INPUT:

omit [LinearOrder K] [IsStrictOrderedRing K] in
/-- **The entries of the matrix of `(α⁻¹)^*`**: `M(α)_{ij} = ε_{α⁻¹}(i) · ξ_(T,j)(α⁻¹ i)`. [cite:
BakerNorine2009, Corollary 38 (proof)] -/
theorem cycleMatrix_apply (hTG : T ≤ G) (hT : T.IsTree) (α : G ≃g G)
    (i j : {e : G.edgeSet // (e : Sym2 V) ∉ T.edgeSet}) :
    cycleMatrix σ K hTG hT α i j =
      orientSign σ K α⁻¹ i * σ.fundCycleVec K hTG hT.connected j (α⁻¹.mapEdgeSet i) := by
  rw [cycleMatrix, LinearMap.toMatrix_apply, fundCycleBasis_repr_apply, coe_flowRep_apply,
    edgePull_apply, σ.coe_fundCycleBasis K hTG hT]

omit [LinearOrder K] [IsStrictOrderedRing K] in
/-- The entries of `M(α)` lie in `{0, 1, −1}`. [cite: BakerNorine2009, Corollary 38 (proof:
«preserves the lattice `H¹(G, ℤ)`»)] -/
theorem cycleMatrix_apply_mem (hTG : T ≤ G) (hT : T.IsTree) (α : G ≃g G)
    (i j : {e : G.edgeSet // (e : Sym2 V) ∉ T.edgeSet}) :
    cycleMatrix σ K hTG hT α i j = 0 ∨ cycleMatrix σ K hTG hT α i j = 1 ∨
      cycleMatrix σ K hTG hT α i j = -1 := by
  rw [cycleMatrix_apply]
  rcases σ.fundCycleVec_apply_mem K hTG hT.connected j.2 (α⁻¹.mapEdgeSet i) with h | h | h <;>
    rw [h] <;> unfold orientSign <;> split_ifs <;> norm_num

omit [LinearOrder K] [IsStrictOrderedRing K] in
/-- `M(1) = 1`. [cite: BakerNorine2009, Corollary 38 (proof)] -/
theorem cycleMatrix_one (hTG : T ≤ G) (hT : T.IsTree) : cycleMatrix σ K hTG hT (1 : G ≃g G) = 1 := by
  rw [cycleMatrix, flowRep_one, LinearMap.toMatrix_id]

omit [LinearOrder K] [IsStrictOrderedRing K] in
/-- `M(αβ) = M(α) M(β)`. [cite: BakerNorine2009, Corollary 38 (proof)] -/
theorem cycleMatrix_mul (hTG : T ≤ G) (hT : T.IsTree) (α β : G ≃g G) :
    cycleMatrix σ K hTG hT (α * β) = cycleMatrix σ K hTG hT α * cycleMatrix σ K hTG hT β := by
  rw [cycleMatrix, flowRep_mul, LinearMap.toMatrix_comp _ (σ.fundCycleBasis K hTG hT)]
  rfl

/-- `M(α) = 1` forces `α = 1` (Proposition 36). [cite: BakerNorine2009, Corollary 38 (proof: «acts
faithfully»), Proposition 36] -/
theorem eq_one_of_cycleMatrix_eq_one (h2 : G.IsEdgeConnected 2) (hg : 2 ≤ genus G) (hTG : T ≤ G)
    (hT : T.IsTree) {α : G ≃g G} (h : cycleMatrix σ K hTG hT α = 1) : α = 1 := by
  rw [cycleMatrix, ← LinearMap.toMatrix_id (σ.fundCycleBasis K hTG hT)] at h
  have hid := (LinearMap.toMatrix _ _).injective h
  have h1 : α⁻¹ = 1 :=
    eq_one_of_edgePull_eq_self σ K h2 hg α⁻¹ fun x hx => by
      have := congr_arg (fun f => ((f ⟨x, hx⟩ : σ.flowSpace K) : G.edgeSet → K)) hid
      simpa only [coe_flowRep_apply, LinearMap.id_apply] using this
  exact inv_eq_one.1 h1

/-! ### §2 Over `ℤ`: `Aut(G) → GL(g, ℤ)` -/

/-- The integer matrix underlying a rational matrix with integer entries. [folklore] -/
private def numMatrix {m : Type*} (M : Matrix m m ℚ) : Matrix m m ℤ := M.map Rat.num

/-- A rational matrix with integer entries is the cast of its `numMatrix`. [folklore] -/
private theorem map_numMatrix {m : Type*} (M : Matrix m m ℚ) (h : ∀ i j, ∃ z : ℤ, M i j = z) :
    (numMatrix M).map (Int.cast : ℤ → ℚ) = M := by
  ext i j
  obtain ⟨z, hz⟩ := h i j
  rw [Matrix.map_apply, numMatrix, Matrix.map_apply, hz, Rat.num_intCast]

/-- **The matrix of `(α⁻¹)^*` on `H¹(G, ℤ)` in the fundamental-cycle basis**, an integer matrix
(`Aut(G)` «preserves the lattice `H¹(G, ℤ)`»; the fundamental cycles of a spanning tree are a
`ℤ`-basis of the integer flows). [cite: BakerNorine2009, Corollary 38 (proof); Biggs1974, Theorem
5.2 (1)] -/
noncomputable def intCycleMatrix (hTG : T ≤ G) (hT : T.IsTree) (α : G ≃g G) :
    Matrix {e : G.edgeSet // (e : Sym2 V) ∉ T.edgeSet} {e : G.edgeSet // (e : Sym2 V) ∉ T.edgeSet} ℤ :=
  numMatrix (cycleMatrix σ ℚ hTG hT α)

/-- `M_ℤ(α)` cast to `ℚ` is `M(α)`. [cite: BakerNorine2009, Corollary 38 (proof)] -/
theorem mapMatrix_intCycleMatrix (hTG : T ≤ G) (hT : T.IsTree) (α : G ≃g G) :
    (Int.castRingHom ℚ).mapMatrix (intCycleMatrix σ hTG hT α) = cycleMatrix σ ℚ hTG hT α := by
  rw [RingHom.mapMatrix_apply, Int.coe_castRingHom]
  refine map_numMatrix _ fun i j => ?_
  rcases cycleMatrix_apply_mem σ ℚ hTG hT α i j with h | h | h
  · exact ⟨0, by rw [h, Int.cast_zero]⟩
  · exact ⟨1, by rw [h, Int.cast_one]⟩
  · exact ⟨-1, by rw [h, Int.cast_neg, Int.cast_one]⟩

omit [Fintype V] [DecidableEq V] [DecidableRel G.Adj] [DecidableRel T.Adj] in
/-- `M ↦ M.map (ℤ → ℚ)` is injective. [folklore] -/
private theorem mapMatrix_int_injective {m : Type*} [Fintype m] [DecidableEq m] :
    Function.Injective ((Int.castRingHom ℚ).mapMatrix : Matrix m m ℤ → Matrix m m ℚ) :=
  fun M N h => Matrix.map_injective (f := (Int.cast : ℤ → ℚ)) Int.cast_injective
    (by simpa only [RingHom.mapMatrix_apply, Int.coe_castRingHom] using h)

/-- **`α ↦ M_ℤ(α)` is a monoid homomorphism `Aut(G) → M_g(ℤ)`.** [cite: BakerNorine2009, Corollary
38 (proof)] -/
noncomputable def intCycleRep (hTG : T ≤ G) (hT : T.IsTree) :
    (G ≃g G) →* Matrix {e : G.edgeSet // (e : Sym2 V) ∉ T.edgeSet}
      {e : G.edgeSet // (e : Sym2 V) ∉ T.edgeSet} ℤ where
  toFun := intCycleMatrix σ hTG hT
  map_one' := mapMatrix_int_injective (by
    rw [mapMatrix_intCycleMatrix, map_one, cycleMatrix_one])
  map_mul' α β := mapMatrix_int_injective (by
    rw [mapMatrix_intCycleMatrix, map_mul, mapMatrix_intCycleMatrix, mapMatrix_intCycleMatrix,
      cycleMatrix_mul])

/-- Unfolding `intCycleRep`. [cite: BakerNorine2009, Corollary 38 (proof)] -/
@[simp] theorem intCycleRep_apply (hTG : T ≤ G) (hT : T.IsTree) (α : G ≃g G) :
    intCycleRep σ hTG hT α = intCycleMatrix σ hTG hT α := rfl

--

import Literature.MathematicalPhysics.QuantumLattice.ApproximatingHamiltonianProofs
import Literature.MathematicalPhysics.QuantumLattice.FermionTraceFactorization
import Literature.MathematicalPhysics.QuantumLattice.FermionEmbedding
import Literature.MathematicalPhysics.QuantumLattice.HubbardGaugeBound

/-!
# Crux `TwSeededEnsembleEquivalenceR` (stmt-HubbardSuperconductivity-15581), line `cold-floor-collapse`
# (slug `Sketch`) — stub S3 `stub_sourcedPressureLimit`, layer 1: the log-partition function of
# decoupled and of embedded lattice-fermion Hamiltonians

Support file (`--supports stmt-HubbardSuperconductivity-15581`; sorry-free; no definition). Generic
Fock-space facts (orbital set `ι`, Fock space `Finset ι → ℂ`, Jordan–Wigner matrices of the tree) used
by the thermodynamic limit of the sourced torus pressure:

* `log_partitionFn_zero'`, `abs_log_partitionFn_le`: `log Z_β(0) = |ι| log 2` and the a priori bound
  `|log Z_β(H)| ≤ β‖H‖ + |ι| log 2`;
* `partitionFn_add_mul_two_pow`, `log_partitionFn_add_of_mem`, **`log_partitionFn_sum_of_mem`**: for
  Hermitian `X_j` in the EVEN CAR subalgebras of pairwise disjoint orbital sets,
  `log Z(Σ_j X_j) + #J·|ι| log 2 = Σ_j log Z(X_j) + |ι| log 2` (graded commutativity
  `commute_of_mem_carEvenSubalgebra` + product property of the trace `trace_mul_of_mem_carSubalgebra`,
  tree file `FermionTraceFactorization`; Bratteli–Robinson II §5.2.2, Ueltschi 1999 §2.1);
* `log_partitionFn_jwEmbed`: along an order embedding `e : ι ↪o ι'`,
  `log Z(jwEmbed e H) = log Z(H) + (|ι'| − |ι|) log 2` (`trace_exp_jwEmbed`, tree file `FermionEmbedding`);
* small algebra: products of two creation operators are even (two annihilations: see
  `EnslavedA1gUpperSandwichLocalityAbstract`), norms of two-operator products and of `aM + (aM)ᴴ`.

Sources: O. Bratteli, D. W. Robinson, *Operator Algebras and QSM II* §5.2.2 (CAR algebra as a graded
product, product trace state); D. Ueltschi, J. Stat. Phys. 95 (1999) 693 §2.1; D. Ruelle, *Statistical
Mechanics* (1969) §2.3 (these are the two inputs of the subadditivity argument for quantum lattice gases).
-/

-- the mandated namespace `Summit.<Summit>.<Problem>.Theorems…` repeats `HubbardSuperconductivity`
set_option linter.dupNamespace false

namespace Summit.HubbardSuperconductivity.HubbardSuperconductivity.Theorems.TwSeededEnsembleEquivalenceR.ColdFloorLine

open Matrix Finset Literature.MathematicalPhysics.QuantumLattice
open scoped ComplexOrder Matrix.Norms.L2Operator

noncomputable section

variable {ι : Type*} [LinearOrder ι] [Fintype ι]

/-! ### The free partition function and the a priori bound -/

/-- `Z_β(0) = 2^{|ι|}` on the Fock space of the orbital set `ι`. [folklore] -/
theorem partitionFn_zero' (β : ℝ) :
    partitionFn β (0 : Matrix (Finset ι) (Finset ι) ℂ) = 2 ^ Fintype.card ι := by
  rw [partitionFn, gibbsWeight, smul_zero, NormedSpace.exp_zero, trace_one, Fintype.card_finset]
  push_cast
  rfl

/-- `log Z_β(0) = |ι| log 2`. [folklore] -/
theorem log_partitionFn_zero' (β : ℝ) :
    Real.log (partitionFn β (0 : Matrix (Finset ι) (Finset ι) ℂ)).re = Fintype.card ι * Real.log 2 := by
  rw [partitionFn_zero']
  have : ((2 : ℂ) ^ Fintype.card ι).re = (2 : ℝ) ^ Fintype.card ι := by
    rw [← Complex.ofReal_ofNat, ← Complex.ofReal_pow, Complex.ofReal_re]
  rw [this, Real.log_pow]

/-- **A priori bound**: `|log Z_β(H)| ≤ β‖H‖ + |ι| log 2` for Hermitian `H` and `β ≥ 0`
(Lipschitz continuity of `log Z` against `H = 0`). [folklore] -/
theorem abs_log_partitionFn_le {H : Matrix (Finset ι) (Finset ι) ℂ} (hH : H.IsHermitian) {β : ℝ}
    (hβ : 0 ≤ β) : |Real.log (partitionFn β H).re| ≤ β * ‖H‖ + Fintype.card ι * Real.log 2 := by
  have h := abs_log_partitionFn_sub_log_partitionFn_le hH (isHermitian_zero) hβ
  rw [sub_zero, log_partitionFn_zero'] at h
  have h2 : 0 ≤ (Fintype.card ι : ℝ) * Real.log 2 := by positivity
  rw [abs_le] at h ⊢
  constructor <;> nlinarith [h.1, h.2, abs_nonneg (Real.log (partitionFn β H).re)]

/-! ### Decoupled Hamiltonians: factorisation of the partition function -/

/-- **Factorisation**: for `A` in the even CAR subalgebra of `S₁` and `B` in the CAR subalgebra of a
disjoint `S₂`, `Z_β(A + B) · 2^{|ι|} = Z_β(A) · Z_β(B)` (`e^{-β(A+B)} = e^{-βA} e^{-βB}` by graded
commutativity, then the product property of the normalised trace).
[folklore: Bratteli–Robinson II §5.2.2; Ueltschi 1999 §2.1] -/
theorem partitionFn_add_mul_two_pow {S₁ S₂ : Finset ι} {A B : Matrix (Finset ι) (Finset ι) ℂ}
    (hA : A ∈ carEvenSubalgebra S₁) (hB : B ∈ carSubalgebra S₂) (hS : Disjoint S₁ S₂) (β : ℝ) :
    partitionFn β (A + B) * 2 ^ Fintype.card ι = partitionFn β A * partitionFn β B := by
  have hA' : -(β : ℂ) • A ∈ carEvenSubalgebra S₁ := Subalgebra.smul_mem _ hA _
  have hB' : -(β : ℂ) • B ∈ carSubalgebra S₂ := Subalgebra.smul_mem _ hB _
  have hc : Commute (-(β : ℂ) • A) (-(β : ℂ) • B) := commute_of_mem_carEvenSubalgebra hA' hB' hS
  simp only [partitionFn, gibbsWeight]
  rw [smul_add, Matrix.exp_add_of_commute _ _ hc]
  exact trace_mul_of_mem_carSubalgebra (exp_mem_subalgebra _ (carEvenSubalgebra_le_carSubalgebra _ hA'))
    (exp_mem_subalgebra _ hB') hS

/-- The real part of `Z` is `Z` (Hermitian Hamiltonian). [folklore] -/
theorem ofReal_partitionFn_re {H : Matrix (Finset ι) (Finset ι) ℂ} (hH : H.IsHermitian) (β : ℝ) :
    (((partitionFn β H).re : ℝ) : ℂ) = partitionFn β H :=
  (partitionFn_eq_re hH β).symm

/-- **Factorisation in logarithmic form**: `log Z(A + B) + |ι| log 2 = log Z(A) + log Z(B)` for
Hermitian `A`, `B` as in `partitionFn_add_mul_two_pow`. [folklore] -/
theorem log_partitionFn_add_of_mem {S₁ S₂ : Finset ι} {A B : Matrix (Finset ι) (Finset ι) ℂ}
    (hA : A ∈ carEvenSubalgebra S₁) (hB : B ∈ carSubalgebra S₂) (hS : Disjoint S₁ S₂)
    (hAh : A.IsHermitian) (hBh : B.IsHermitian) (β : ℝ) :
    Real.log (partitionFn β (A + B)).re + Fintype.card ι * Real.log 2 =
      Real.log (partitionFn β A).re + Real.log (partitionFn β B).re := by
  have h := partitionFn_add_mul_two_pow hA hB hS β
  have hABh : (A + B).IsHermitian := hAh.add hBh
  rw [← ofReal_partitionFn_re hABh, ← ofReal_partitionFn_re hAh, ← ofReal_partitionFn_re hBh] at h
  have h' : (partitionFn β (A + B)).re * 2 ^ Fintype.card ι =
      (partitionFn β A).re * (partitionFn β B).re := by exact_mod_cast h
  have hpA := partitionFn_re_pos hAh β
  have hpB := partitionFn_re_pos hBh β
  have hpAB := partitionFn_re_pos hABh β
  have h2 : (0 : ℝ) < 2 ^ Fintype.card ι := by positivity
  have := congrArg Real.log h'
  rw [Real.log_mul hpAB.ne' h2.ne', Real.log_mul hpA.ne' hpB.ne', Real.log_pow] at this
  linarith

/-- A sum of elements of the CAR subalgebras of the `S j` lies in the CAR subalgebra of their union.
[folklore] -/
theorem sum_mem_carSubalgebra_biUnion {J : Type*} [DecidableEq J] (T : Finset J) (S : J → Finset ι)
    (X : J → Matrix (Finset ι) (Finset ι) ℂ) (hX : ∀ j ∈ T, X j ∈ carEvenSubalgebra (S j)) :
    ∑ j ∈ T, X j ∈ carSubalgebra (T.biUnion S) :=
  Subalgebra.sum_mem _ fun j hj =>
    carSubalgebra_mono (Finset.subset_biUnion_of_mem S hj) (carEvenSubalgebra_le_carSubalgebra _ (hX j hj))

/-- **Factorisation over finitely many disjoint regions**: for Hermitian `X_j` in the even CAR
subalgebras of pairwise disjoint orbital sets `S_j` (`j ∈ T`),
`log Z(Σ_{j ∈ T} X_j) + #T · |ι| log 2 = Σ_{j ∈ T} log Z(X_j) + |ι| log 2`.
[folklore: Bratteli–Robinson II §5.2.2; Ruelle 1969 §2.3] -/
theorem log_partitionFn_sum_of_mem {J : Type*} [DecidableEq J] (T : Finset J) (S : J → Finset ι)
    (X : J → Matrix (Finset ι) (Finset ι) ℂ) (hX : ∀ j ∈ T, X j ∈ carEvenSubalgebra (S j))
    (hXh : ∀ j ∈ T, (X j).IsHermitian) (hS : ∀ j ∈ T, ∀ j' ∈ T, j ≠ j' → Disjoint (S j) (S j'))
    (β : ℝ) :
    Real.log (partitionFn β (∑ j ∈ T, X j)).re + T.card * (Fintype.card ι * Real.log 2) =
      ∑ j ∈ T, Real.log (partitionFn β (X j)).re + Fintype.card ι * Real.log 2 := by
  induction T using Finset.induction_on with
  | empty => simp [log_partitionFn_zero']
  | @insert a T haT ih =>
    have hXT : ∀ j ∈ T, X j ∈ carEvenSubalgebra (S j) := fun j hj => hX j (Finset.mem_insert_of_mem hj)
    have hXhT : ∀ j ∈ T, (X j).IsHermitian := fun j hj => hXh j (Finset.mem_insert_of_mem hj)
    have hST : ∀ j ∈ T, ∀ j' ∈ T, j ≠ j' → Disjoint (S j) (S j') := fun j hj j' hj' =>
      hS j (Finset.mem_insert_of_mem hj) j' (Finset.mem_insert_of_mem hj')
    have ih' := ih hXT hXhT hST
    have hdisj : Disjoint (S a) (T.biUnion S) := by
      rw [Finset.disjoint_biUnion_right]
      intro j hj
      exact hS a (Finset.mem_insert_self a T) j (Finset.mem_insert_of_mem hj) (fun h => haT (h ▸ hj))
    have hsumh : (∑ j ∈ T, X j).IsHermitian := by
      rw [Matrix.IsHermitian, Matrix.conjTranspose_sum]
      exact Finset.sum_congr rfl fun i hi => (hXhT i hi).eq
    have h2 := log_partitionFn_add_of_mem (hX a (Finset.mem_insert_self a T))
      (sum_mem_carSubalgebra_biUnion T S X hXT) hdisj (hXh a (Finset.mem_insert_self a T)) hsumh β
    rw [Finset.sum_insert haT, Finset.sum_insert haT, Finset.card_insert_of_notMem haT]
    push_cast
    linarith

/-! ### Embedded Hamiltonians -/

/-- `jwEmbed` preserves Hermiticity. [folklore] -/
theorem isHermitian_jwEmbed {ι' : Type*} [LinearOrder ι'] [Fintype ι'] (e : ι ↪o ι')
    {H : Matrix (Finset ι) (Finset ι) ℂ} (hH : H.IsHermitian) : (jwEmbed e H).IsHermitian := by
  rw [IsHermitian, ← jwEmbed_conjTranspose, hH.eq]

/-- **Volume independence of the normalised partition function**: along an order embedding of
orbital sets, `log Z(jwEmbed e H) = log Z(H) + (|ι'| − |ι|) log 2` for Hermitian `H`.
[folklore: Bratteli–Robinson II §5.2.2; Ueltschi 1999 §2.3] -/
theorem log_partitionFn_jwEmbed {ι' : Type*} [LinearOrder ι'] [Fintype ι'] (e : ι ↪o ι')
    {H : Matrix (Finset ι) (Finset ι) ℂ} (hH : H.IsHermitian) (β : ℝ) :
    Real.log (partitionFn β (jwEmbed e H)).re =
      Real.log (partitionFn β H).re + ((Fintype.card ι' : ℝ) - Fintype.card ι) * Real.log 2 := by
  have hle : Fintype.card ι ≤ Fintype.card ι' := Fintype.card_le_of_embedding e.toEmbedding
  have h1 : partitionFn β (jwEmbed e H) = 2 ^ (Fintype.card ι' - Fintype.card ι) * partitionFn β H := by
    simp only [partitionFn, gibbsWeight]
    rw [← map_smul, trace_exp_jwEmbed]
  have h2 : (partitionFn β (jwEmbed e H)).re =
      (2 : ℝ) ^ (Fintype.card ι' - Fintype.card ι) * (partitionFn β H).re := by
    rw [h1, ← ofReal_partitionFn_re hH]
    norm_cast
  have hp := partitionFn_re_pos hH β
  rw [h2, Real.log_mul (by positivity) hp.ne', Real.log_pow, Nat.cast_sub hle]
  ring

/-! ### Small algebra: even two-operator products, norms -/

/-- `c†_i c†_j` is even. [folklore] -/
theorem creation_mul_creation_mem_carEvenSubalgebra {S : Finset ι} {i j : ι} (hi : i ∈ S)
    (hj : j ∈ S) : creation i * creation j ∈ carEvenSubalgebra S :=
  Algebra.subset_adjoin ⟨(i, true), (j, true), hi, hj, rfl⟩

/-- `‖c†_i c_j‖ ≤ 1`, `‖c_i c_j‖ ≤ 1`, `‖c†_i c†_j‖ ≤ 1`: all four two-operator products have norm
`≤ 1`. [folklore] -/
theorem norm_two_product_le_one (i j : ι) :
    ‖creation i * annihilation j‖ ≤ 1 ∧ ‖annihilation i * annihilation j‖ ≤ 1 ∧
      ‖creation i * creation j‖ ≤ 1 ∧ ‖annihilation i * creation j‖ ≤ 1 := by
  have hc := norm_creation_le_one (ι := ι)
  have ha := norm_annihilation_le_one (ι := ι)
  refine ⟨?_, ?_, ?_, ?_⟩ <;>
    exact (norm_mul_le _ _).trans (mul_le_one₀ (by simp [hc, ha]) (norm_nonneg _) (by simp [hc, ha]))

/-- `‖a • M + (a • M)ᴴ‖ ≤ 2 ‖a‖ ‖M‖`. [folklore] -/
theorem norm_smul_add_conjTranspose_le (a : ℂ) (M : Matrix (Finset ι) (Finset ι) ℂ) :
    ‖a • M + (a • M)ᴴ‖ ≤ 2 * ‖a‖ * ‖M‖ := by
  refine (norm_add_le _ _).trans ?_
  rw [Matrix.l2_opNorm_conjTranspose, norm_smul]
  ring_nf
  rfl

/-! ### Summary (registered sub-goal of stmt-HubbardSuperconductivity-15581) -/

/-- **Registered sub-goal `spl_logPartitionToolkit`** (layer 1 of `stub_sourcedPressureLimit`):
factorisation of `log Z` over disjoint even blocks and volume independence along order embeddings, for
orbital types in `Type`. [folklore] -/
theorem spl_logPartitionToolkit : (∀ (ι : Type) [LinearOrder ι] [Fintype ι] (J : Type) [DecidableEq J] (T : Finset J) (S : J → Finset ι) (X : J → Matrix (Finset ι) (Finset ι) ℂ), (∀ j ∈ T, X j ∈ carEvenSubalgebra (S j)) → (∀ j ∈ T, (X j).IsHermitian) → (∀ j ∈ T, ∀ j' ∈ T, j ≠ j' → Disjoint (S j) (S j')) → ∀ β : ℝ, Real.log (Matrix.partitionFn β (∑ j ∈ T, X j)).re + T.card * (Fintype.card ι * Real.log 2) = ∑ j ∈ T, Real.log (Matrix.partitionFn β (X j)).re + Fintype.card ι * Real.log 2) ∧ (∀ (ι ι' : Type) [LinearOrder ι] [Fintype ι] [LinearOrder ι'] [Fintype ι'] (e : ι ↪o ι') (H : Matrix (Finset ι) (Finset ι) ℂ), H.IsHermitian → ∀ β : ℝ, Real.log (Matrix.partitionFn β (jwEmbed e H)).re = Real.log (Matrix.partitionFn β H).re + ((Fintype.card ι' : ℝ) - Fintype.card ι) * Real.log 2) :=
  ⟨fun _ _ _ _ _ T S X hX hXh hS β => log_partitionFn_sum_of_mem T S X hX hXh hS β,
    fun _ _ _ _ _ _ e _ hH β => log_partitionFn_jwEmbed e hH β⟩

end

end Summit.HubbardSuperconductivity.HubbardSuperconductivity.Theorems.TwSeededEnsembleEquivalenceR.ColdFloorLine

WHAT NEEDS TO BE DONE: In the listing above, find the line with "[h, Int.cast_neg, Int.cast_one]⟩" and the line with "cycleMatrix_mul])", then print exactly those lines and every line between them.

RESULT OF THE TASK:
  · exact ⟨-1, by rw [h, Int.cast_neg, Int.cast_one]⟩

omit [Fintype V] [DecidableEq V] [DecidableRel G.Adj] [DecidableRel T.Adj] in
/-- `M ↦ M.map (ℤ → ℚ)` is injective. [folklore] -/
private theorem mapMatrix_int_injective {m : Type*} [Fintype m] [DecidableEq m] :
    Function.Injective ((Int.castRingHom ℚ).mapMatrix : Matrix m m ℤ → Matrix m m ℚ) :=
  fun M N h => Matrix.map_injective (f := (Int.cast : ℤ → ℚ)) Int.cast_injective
    (by simpa only [RingHom.mapMatrix_apply, Int.coe_castRingHom] using h)

/-- **`α ↦ M_ℤ(α)` is a monoid homomorphism `Aut(G) → M_g(ℤ)`.** [cite: BakerNorine2009, Corollary
38 (proof)] -/
noncomputable def intCycleRep (hTG : T ≤ G) (hT : T.IsTree) :
    (G ≃g G) →* Matrix {e : G.edgeSet // (e : Sym2 V) ∉ T.edgeSet}
      {e : G.edgeSet // (e : Sym2 V) ∉ T.edgeSet} ℤ where
  toFun := intCycleMatrix σ hTG hT
  map_one' := mapMatrix_int_injective (by
    rw [mapMatrix_intCycleMatrix, map_one, cycleMatrix_one])
  map_mul' α β := mapMatrix_int_injective (by
    rw [mapMatrix_intCycleMatrix, map_mul, mapMatrix_intCycleMatrix, mapMatrix_intCycleMatrix,
      cycleMatrix_mul])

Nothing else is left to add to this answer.